All these simple, basic things are becoming increasingly rare.
Which is why the latest fad in Silicon Valley is…. wait for it… you guessed it…
$4.00 a slice sourdough toast with organic butter and jam!
$4.00 a slice.
Hmm…. maybe I’ll try it at the FM….
Update Wed 22nd: follow-up on this scientific method business:
Starting with David Hume in the 1700’s there have been serious, substantive objections raised concerning the so-called ‘scientific method’.
I’ll give one very small example relating to climate science concerning the temperature readings. Not only the instruments themselves (see how many of your thermometers give the same reading when put together in the same place!), but also placement: just a few feet higher or lower makes a big difference, also if there are breezes blowing at the time recorded, or not blowing, or some are placed by air conditioning vents, or in parking lots or airport runways which heat up far more than the surrounding zones, and so on.
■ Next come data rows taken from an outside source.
/-! ### The `Γ`-piece `V(y) = log π − Re ψ(¾ + iy/2) + 1/(−½ + iy)` -/

set_option maxHeartbeats 800000 in
/-- **`‖log π − Re ψ(¾ + iu/2) + 1/(−½ + iu)‖ ≤ 2.57 + ½ log(1 + u²/9)`** for all real `u`: the
three ranges `|u| ≤ 2`, `2 < |u| ≤ 8`, `|u| > 8` of the tree's proof of Ford's Lemma 3.2
(`FordL32.norm_logDeriv_zeta_left_le`) give `2.565`, `2.523` and `½ log(1 + u²/9) − 0.1`.
[cite: Ford2002Millennium, Lemma 3.2 (proof)] -/
theorem norm_gammaPiece_le (u : ℝ) :
    ‖(Real.log π : ℂ) - ((digamma (((3 / 4 : ℝ) : ℂ) + ((u / 2 : ℝ) : ℂ) * I)).re : ℂ)
        + 1 / (((-(1 / 2) : ℝ) : ℂ) + u * I)‖ ≤ 2.57 + 1 / 2 * Real.log (1 + u ^ 2 / 9) := by
  set R : ℝ := (digamma (((3 / 4 : ℝ) : ℂ) + ((u / 2 : ℝ) : ℂ) * I)).re with hR
  set Φ : ℝ := Real.log π - R - 2 / (1 + 4 * u ^ 2) with hΦ
  set Ψ : ℝ := -4 * u / (1 + 4 * u ^ 2) with hΨ
  obtain ⟨hre1, him1⟩ := FordL32.one_div_s_re_im u
  have hV : (Real.log π : ℂ) - (R : ℂ) + 1 / (((-(1 / 2) : ℝ) : ℂ) + u * I) = (Φ : ℂ) + (Ψ : ℂ) * I := by
    rw [← re_add_im (1 / (((-(1 / 2) : ℝ) : ℂ) + u * I)), hre1, him1, hΦ, hΨ]
    push_cast; ring
  rw [hV]
  have hlog0 : 0 ≤ Real.log (1 + u ^ 2 / 9) := Real.log_nonneg (by nlinarith)
  have hnormV : ‖(Φ : ℂ) + (Ψ : ℂ) * I‖ ^ 2 = Φ ^ 2 + Ψ ^ 2 := by
    rw [Complex.sq_norm, Complex.normSq_add_mul_I]
  have hπ1 := FordL32.log_pi_lt
  have hπ2 := FordL32.lt_log_pi
  have hden : 0 < 1 + 4 * u ^ 2 := by positivity
  have hRlow : -(4 / 3 : ℝ) ≤ R := by
    have := FordL32.re_digamma_mono (x := 3 / 4) (y₁ := 0) (y₂ := u / 2) (by norm_num)
      (by simp [abs_nonneg])
    exact FordL32.re_digamma_three_quarters_ge.trans this
  have hΨ1 : Ψ ^ 2 ≤ 1 := by
    rw [hΨ, div_pow, div_le_one (by positivity)]
    nlinarith [sq_nonneg (u ^ 2 - 1 / 4)]
  rcases le_or_gt |u| 2 with hu2 | hu2
  · -- Case `|u| ≤ 2`
    have hRup : R ≤ 1.36 := by
      have := FordL32.re_digamma_mono (x := 3 / 4) (y₁ := u / 2) (y₂ := 1) (by norm_num)
        (by rw [abs_div, abs_two, abs_one]; linarith)
      exact this.trans FordL32.re_digamma_three_quarters_add_I_le
    have hu4 : u ^ 2 ≤ 4 := by nlinarith [abs_nonneg u, sq_abs u]
    have hfrac1 : 2 / 17 ≤ 2 / (1 + 4 * u ^ 2) :=
      div_le_div_of_nonneg_left (by norm_num) hden (by linarith)
    have hfrac2 : 2 / (1 + 4 * u ^ 2) ≤ 2 := by
      rw [div_le_iff₀ hden]; nlinarith
    have hΦup : Φ ≤ 2.361 := by rw [hΦ]; linarith
    have hΦlo : -2.27 ≤ Φ := by rw [hΦ]; linarith
    have hV2 : ‖(Φ : ℂ) + (Ψ : ℂ) * I‖ ≤ 2.565 := by
      have h1 : ‖(Φ : ℂ) + (Ψ : ℂ) * I‖ ^ 2 ≤ 2.565 ^ 2 := by
        rw [hnormV]; nlinarith
      exact (pow_le_pow_iff_left₀ (norm_nonneg _) (by norm_num) two_ne_zero).1 h1
    linarith
  rcases le_or_gt |u| 8 with hu8 | hu8
  · -- Case `2 < |u| ≤ 8`
    have hRup : R ≤ 1.64 := by
      have := FordL32.re_digamma_mono (x := 3 / 4) (y₁ := u / 2) (y₂ := 4) (by norm_num)
        (by rw [abs_div, abs_two, show |(4 : ℝ)| = 4 by norm_num]; linarith)
      exact this.trans FordL32.re_digamma_three_quarters_add_four_I_le
    have hu4 : 4 < u ^ 2 := by nlinarith [abs_nonneg u, sq_abs u]
    have hfrac1 : 0 ≤ 2 / (1 + 4 * u ^ 2) := by positivity
    have hfrac2 : 2 / (1 + 4 * u ^ 2) ≤ 2 / 17 :=
      div_le_div_of_nonneg_left (by norm_num) (by norm_num) (by linarith)
    have hΦup : Φ ≤ 2.4784 := by rw [hΦ]; linarith
    have hΦlo : -0.668 ≤ Φ := by rw [hΦ]; linarith
    have hΨ2 : Ψ ^ 2 ≤ (8 / 17) ^ 2 := by
      rw [hΨ, div_pow, div_le_iff₀ (by positivity)]
      nlinarith [hu4]
    have hV2 : ‖(Φ : ℂ) + (Ψ : ℂ) * I‖ ≤ 2.523 := by
      have h1 : ‖(Φ : ℂ) + (Ψ : ℂ) * I‖ ^ 2 ≤ 2.523 ^ 2 := by
        rw [hnormV]; nlinarith
      exact (pow_le_pow_iff_left₀ (norm_nonneg _) (by norm_num) two_ne_zero).1 h1
    linarith
  · -- Case `|u| > 8`
    obtain ⟨hL, hψL⟩ := FordL32.large_u_bounds hu8.le
    set Lz : ℝ := Real.log ‖((3 / 4 : ℝ) : ℂ) + ((u / 2 : ℝ) : ℂ) * I‖ with hLdef
    rw [abs_le] at hψL
    have hu64 : 64 < u ^ 2 := by nlinarith [abs_nonneg u, sq_abs u]
    have hfrac1 : 0 ≤ 2 / (1 + 4 * u ^ 2) := by positivity
    have hfrac2 : 2 / (1 + 4 * u ^ 2) ≤ 2 / 257 :=
      div_le_div_of_nonneg_left (by norm_num) (by norm_num) (by linarith)
    have hΦneg : Φ ≤ 0 := by rw [hΦ]; linarith
    have hΦabs : |Φ| ≤ Lz - 0.8556 := by
      rw [abs_of_nonpos hΦneg, hΦ]; linarith
    have hΨabs : |Ψ| ≤ 1 / 8 := by
      rw [hΨ, abs_div, abs_of_pos hden, div_le_iff₀ hden, abs_mul, show |(-4 : ℝ)| = 4 by norm_num]
      nlinarith [abs_nonneg u, sq_abs u]
    have hV2 : ‖(Φ : ℂ) + (Ψ : ℂ) * I‖ ≤ |Φ| + |Ψ| := by
      refine (norm_add_le _ _).trans ?_
      rw [norm_mul, Complex.norm_I, mul_one, Complex.norm_real, Complex.norm_real, Real.norm_eq_abs,
        Real.norm_eq_abs]
    have hLup : Lz ≤ 5 / 8 + 1 / 2 * Real.log (1 + u ^ 2 / 9) := by
      have hsq : ‖((3 / 4 : ℝ) : ℂ) + ((u / 2 : ℝ) : ℂ) * I‖ ^ 2 = 9 / 16 + u ^ 2 / 4 := by
        rw [Complex.sq_norm, Complex.normSq_add_mul_I]; ring
      have hL2 : Lz = Real.log (9 / 16 + u ^ 2 / 4) / 2 := by
        rw [hLdef, ← hsq, Real.log_pow]; push_cast; ring
      have hle : Real.log (9 / 16 + u ^ 2 / 4) ≤ Real.log (9 / 4) + Real.log (1 + u ^ 2 / 9) := by
        rw [← Real.log_mul (by norm_num) (by positivity)]
        exact Real.log_le_log (by positivity) (by nlinarith)
      have h94 : Real.log (9 / 4 : ℝ) ≤ 5 / 4 := by
        have := Real.log_le_sub_one_of_pos (by norm_num : (0 : ℝ) < 9 / 4); linarith
      rw [hL2]; linarith
    linarith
The point is, that there is far more variability and unreliability in many of the data sets used to make, not scientific conclusions, but merely educated guesses which are then dressed up as science.
A clue: any time you read ‘scientists believe’, pay attention, for in fact that is the truth: they are about to tell you what they believe, not what they know. In other words, what they are about to tell you is not scientific at all even if their jumping-off point is scientifically gathered data. Data is not a conclusion.